§ Exercise requirements
Among the lines of data below, reproduce only those from the one with "rw [← Finset.add_sum_erase _ (fun i" through the one with "have h1 : ‖s", exactly as they stand, both ends included.

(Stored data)

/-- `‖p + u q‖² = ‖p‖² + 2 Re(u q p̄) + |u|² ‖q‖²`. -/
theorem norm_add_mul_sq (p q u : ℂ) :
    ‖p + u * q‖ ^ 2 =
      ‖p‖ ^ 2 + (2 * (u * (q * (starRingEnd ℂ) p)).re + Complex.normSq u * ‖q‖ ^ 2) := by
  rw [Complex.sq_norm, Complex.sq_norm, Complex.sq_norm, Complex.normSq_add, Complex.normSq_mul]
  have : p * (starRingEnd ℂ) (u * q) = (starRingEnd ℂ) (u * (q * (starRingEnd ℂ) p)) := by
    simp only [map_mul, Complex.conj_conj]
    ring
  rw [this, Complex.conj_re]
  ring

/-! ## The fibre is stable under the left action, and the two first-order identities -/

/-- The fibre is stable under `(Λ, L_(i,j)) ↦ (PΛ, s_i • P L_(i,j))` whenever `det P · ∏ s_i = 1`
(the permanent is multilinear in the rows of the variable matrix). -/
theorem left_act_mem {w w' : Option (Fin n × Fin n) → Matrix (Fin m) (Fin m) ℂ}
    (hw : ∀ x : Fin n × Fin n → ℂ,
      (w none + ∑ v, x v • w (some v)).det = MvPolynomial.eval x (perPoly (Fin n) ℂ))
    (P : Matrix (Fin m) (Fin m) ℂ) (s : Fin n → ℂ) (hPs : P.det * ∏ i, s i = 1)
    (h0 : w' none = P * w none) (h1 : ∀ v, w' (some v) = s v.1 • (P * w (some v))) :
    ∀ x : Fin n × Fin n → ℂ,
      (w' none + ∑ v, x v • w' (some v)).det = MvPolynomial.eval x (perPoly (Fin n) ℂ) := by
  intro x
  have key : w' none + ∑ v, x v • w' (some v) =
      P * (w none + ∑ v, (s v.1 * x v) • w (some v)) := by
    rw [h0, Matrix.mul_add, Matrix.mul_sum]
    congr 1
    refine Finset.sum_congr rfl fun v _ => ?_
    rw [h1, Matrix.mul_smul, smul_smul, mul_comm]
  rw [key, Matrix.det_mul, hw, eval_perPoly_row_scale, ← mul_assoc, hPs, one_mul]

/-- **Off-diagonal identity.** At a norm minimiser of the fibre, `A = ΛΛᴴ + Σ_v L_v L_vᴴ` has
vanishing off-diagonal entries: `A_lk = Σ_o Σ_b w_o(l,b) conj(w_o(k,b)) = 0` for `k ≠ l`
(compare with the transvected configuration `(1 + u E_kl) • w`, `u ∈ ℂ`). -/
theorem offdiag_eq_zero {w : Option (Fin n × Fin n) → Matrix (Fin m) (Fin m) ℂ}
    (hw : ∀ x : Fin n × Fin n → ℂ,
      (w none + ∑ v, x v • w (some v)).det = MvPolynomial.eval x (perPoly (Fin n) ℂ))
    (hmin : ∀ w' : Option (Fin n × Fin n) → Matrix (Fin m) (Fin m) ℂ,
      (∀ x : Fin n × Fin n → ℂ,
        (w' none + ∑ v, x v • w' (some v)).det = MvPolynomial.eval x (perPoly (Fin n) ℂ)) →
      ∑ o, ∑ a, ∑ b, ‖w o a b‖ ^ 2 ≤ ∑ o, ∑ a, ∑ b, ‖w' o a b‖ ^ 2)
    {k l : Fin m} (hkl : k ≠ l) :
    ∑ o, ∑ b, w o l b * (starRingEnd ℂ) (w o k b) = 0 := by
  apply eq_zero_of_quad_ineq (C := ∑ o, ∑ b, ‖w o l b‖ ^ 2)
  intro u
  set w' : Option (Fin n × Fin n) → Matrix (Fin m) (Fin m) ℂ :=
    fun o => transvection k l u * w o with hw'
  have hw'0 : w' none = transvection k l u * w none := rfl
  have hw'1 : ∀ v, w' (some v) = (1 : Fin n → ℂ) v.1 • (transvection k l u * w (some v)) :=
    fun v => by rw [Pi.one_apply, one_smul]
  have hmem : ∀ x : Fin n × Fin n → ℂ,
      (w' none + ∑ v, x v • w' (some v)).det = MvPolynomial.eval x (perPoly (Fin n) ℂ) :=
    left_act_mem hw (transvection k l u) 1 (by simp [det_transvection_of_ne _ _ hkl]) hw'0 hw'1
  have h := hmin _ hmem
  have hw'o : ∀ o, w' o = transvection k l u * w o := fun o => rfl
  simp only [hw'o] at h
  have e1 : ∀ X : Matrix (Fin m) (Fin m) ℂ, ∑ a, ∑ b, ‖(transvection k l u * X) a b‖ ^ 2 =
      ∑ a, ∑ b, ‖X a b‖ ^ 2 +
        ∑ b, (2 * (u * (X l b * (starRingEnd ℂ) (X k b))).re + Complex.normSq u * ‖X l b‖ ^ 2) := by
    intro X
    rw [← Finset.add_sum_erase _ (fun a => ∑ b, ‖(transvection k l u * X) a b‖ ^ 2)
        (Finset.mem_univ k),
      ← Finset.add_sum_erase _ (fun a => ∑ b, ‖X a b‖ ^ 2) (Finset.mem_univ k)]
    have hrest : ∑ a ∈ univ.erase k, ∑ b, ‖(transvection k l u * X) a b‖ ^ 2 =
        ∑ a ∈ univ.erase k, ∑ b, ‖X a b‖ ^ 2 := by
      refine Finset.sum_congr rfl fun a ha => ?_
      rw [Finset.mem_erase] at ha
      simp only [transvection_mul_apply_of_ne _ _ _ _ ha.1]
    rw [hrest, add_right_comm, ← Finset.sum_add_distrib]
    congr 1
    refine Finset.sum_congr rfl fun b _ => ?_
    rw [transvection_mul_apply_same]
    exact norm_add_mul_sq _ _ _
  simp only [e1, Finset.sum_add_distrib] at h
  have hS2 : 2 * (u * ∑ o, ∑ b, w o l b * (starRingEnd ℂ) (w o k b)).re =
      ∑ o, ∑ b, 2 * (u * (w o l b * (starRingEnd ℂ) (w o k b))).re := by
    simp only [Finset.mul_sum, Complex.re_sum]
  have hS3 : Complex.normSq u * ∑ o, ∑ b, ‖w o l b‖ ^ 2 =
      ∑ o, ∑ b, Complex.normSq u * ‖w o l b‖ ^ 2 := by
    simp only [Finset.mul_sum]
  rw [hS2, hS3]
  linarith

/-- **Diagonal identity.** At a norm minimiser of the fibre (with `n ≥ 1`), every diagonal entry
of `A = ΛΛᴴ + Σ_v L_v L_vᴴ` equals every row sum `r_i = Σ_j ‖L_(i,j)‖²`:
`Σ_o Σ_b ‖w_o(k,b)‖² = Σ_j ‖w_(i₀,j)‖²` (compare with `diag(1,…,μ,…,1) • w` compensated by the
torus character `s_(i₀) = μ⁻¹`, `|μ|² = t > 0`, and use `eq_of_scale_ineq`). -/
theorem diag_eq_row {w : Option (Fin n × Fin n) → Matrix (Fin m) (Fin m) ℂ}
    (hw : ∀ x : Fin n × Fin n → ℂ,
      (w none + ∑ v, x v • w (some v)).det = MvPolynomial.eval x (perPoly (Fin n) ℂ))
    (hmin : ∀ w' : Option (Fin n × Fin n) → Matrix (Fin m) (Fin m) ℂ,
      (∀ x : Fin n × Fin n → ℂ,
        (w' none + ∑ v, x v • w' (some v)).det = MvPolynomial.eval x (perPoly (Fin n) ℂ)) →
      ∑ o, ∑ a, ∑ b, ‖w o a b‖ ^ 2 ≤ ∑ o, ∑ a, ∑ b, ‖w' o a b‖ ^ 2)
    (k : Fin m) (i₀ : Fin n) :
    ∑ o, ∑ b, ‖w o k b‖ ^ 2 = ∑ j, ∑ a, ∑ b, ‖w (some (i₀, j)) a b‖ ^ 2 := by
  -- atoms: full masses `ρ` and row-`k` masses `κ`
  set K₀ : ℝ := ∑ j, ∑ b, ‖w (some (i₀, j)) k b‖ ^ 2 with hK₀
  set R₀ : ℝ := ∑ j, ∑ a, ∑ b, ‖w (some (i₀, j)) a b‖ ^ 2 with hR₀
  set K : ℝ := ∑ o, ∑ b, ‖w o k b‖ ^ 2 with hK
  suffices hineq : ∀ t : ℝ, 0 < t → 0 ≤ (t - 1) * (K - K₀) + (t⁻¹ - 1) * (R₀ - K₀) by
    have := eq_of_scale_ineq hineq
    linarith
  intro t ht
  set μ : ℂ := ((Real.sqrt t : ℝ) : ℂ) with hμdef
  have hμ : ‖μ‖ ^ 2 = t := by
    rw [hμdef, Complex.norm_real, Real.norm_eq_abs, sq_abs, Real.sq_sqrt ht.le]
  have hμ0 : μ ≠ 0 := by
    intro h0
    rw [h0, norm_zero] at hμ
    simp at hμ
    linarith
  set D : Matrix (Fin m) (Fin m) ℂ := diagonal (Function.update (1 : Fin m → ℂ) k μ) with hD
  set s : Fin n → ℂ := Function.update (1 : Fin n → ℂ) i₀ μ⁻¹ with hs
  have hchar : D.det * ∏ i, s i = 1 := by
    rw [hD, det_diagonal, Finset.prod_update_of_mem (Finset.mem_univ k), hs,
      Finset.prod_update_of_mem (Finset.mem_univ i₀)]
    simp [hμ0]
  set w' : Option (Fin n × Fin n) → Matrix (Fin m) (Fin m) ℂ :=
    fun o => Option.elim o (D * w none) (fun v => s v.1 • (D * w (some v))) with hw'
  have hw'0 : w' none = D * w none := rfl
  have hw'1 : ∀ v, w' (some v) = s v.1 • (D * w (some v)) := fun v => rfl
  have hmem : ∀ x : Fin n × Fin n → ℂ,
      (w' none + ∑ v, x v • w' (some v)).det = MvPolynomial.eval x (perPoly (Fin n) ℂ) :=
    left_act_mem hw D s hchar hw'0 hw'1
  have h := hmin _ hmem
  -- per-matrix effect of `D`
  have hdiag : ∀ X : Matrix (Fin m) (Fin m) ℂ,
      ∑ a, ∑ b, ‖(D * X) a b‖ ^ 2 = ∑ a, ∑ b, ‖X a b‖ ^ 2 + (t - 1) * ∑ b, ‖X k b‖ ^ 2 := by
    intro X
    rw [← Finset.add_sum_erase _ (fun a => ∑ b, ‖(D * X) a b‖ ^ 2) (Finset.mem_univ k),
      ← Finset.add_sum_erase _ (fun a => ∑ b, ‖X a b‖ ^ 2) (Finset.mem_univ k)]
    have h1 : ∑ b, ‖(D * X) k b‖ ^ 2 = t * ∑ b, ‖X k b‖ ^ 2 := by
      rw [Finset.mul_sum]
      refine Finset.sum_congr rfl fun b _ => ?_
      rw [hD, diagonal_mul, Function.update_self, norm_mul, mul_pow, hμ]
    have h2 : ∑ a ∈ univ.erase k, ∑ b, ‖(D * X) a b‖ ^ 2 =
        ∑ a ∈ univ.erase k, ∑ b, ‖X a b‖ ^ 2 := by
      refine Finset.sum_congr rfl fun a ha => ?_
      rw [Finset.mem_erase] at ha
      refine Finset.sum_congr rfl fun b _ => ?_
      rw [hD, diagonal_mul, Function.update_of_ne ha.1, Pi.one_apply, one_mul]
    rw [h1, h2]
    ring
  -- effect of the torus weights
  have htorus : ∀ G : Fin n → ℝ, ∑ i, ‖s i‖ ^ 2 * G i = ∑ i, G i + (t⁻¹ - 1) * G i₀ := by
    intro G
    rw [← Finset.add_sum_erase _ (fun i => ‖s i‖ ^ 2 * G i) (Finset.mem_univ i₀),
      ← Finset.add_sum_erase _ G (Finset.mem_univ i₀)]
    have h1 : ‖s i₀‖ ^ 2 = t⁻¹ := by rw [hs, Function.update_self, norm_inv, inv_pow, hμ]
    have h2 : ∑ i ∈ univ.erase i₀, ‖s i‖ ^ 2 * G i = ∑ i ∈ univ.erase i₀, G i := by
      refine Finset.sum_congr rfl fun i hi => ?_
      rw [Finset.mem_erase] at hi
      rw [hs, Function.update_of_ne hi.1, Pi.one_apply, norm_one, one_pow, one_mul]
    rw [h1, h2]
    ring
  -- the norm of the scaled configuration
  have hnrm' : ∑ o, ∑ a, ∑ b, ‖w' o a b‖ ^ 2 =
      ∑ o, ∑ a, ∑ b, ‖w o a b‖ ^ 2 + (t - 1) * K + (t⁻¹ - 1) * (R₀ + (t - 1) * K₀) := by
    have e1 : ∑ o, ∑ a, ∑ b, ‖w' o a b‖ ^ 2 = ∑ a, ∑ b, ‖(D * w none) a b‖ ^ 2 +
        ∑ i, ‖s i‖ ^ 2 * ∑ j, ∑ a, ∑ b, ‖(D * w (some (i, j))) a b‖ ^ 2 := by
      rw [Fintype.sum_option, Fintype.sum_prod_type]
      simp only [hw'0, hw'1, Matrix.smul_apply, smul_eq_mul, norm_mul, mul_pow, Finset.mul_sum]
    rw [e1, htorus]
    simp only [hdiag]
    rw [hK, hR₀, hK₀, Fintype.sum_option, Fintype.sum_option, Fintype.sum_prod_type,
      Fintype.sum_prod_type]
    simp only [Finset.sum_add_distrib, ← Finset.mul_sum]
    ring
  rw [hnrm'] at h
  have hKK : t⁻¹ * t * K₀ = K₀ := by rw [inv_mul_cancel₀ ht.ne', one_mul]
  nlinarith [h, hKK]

§ Answer below
    rw [← Finset.add_sum_erase _ (fun i => ‖s i‖ ^ 2 * G i) (Finset.mem_univ i₀),
      ← Finset.add_sum_erase _ G (Finset.mem_univ i₀)]
    have h1 : ‖s i₀‖ ^ 2 = t⁻¹ := by rw [hs, Function.update_self, norm_inv, inv_pow, hμ]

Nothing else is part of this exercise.